7月25日に発表されたVRCのベータ版アップデート内容。主にセキュリティーアップデートと謳い、ApexやFortnite等でおなじみの対チート対策システムEasyAntiCheatの導入が発表されました。

公式バグ報告システムCannyのEAC関連の苦情

発表直後からTwitterやVRCDiscord並びにバグ報告用システムCannyが大荒れ。トレンド入りしたりEAC導入反対のCannyが一万票を超えたりと騒がしい一日となりました。

一体なぜここまで荒れたのか?
それには色んな理由があるのでざっくりまとめてここに置いておきます。

簡易目次:

①MODとは、その仕組み
②海外層のプレイ形態
③炎上の理由1:QOL、プレイ環境のクオリティーの低下
④炎上の理由2:障がい者コミュニティーへの配慮が足りない
⑤炎上の理由3:悪質なユーザーへの対策にならない
⑥EAC自体の問題点
⑦あとがき

前置き:
ちなみに著者はMod使用経験は無いですが海外層と遊ぶことが多く、利用している友人が過半数なのでそこから情報を集めて記事にしております。なのでModに関して具体的な内容はある程度ふわふわしているのはお許しいただけると助かります。そのことを踏まえて読んでいただけると助かります。


①MODとは、その仕組み

Mod、人によってはClientと呼ばれる代物はVRChatをベースにした別のソフトウェアです。色んな拡張機能を足すと言う利点がある反面、使用する行為は思いっきり利用規約違反である。

利用規約違反をしてまで使用するmod、その内容とは?

多くの方はmodを想像するときに違法クライアントの悪い機能、いわゆるリッピングや強制クローンやクラッシャーを思い浮かべるのでは無いでしょうか?

実際そういう機能入りの悪質なクライアントもありますが、それ以外の機能を持ったいわゆる「ホワイトクライアント」のようなものもあります。

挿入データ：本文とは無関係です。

/-- ★★ **`Thm33G0DivR.h44DsDv` AT THE PRINT-WEIGHTED PIN** — D\*G₀D_U : `bHZPG (taxiS U) w → 𝔠_W⁽⁰⁾` from the directional members `h44Ds′ μ` at `bHZKP (taxiB U) s` (target
𝔠_W⁽⁰⁾, the certificate's letter class) and the print-weighted J-letter; `B_dD ≥ (d+1)·(1 + C_Lip)·B_iD·(CJG(s)·L)·c`, `0 ≤ δ₃ ≤ δ₀`, `δ₃ + σ ≤ δ_J − αδ_F`.
[cite: Balaban1985BackgroundPropagators, Thm 3.3 (3.44) p.398 + (3.3) p.390 + (3.35) p.396; Balaban1984PropagatorsII, (2.26) p.228 + (2.52)–(2.56) pp.232–233 + Lemma 2.1 (2.60)–(2.61) p.234] -/
theorem h44DsDv_pins_print {R₀ : ℝ} {H₀ : Prop} {dF : ℕ} {δF α L₀ : ℝ}
    (hG : GeoOK (geo9K i)) (hFa : Facts347 (geo9K i) R₀ H₀ dF δF α L₀) (hcf : |i.cf| = (B6Prop22KLevelTorusCensusEta.nKT (toKT i) : ℝ))
    (hβ1 : ∀ f : FBondY i, (geomT i.D).dist (β i.hN i.D i.hk (bI f)) (blkV1 i.hN i.D f) ≤ 1)
    (hbI0 : ∀ f : FBondY i, bI f = bI ⟨f.src, 0⟩) {U : B.Cfg}
    (hUG : ∀ (ν : Fin (d + 1)) (x : Site (PV d ℓ i.m i.K hd hL) 0), rd U ν x ∈ specialUnitaryUnits (Fin N)) {ϑF : ℝ} (hϑF : 0 ≤ ϑF)
    (hF : ∀ (y : Site (PV d ℓ i.m i.K hd hL) 0) (μ' ν' : Fin (d + 1)),
      ‖(plaqV (rd U) y μ' ν' : Matrix (Fin N) (Fin N) ℂ) - 1‖ ≤ ϑF * ((((ℓ + 1 : ℕ) : ℝ)) ^ levY i (chartY i y))⁻¹)
    {σ c : ℝ} (hrow : RowSum (toB6 (geo9K i) R₀ H₀) σ c) {Y : Type} [Fintype Y] {W : Type} [Fintype W]
    (𝔬 : Ops (geo9K i) B (XBK κ i) Y W (XSK κ i)) (hDv : 𝔬.Dv U = DvcoKH i b B rd U)
    {Dds : Fin (d + 1) → Module.End ℝ (XBK κ i → ℝ)} (hDds : Dds = fun μ => coordOpK b (fun _ : Fin (d + 1) => cdsBₗ i (rd U) μ))
    {BiD δ₀ δJ BdD δ₃ : ℝ} (hBiD : 0 ≤ BiD) (hδJ : 0 ≤ δJ) (hδ₃ : 0 ≤ δ₃) (hδ₃0 : δ₃ ≤ δ₀) (hδ₃J : δ₃ + σ ≤ δJ - α * δF)
    (hBdD : ((d : ℝ) + 1) * ((1 + CLip d ℓ) * BiD * (CJG d ℓ b s (thetaL d ℓ ϑF) (w s) δJ * (geo9K i).L) * c) ≤ BdD)
    (h44Ds : ∀ μ, HasMaj (bHZKP (κ := κ) i b (taxiB i B rd U) (R := R₀) (H := H₀) (s := s) hs0.le hs1.le) (cNormR R₀ H₀ 𝔬.blkW hG.lenle 0)
      (𝔬.Dvstar U ∘ₗ (𝔬.G0 U ∘ₗ Dds μ)) (fun a a' => BiD * Real.exp (-(δ₀ * (geo9K i).dist a a')))) :
    HasMaj (bHZPG (κ := κ) i b (taxiS i B rd U) (R := R₀) (H := H₀) w hw0 hw1) (cNormR R₀ H₀ 𝔬.blkW hG.lenle 0) (𝔬.Dvstar U ∘ₗ (𝔬.G0 U ∘ₗ 𝔬.Dv U))
      (fun a a' => BdD * Real.exp (-(δ₃ * (geo9K i).dist a a'))) := by
  have hU : ∀ (ν : Fin (d + 1)) (x : Site (PV d ℓ i.m i.K hd hL) 0), ‖(rd U ν x : Matrix (Fin N) (Fin N) ℂ)‖ ≤ 1 ∧
      ‖(((rd U ν x)⁻¹ : (Matrix (Fin N) (Fin N) ℂ)ˣ) : Matrix (Fin N) (Fin N) ℂ)‖ ≤ 1 := fun ν x => specialUnitaryUnits_le_U1 (hUG ν x)
  have hDv' : 𝔬.Dv U = ∑ μ, Dds μ ∘ₗ JcoKH i b B rd μ U := by rw [hDv, hDds]; exact DvcoKH_eq_sum i b B rd U
  have hJ := fun μ => hJ_print i B rd b w hw0 hw1 hs0 hs1 hws hFa hcf hβ1 hbI0 hU hϑF hF hδJ μ
  have hCJ : 0 ≤ CJG d ℓ b s (thetaL d ℓ ϑF) (w s) δJ * (geo9K i).L :=
    mul_nonneg (CJG_nonneg (d := d) (ℓ := ℓ) b (thetaL_nonneg d ℓ hϑF) hws δJ) (le_trans zero_le_one hFa.one_le_L)
  have hBdD' : (Fintype.card (Fin (d + 1)) : ℝ) * ((bHZKP (κ := κ) i b (taxiB i B rd U) (R := R₀) (H := H₀) (s := s) hs0.le hs1.le).κ * BiD *
      (CJG d ℓ b s (thetaL d ℓ ϑF) (w s) δJ * (geo9K i).L) * c) ≤ BdD := by
    rw [Fintype.card_fin, Nat.cast_add, Nat.cast_one, bHZKP_κ]; exact hBdD
  exact h44DsDv_of_h44Ds hG hrow hBiD hCJ hδ₃ hδ₃0 hδ₃J hBdD' hDv' h44Ds hJ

例として私の周りでよく使われていたModを紹介します。
セルフミラー
多分ぶっちぎりで一番使ってた人が多い機能。ワールド内ミラーが無い、またはミラーの箇所が不便な場所にある場合、ローカルでミラーをスポーンする機能の事。
フレンドRSSフィード
フレンドがオンラインになったり、パブリックやフレ+に移動した際にRSSフィードのように更新されるリストの表示。または現在いるワールドに人がJoin、またはLeaveした場合通知が画面上に表示される機能
軽量化オプション
ワールドミラーの強制軽量化(ローカル)や椅子を強制解除、オブジェクトを強制非表示などと言った軽量化オプションを含んだ機能
テレポート・飛行等
大きなワールドに入った際、フレンドが見つからない!等と言った場合、任意のプレイヤーの元へと飛ぶ機能。この辺は使用状況によってはまぁまぁグレー
手話拡張機能
これは特定のコミュニティーで多く使われるmodですが、簡単に言えばハンドジェスチャーを増やす機能です(通常は7つまで)。詳しくは後程触れます。

mod利用者の画面(YouTubeより拝借)

全貌が気になる方は実際に上記の画像のmodのHPにて全貌を確認することが出来ます。
(VRCが公式に連絡を取っていたと言ういわゆる「ホワイトよりのmod」のHPですが、公式が「ブラックリストしていない」だけであり「利用を容認」しているわけではないのでご利用やHPを閲覧の際はその点をご留意ください)

2021年のmodBAN

実はこの炎上、2回目なんです。

mod制作者が突如BANを喰らう
2021年の春頃に前触れ無くVRC側からmod制作者に制作を放棄しレポジトリーを削除するように警告が送られ、製作者に紐付けられたアカウントを総banしました。
直後、コミュニティーからのバッシングを受け「良質」なmod制作者にコンタクトを取ったりBANを取り消したりしました。
その後、一部悪質クライアント利用者がBANされたと言う話があったり、良質mod制作者とVRC開発陣がコミュニケーションをとり協力体制にある姿が見られました。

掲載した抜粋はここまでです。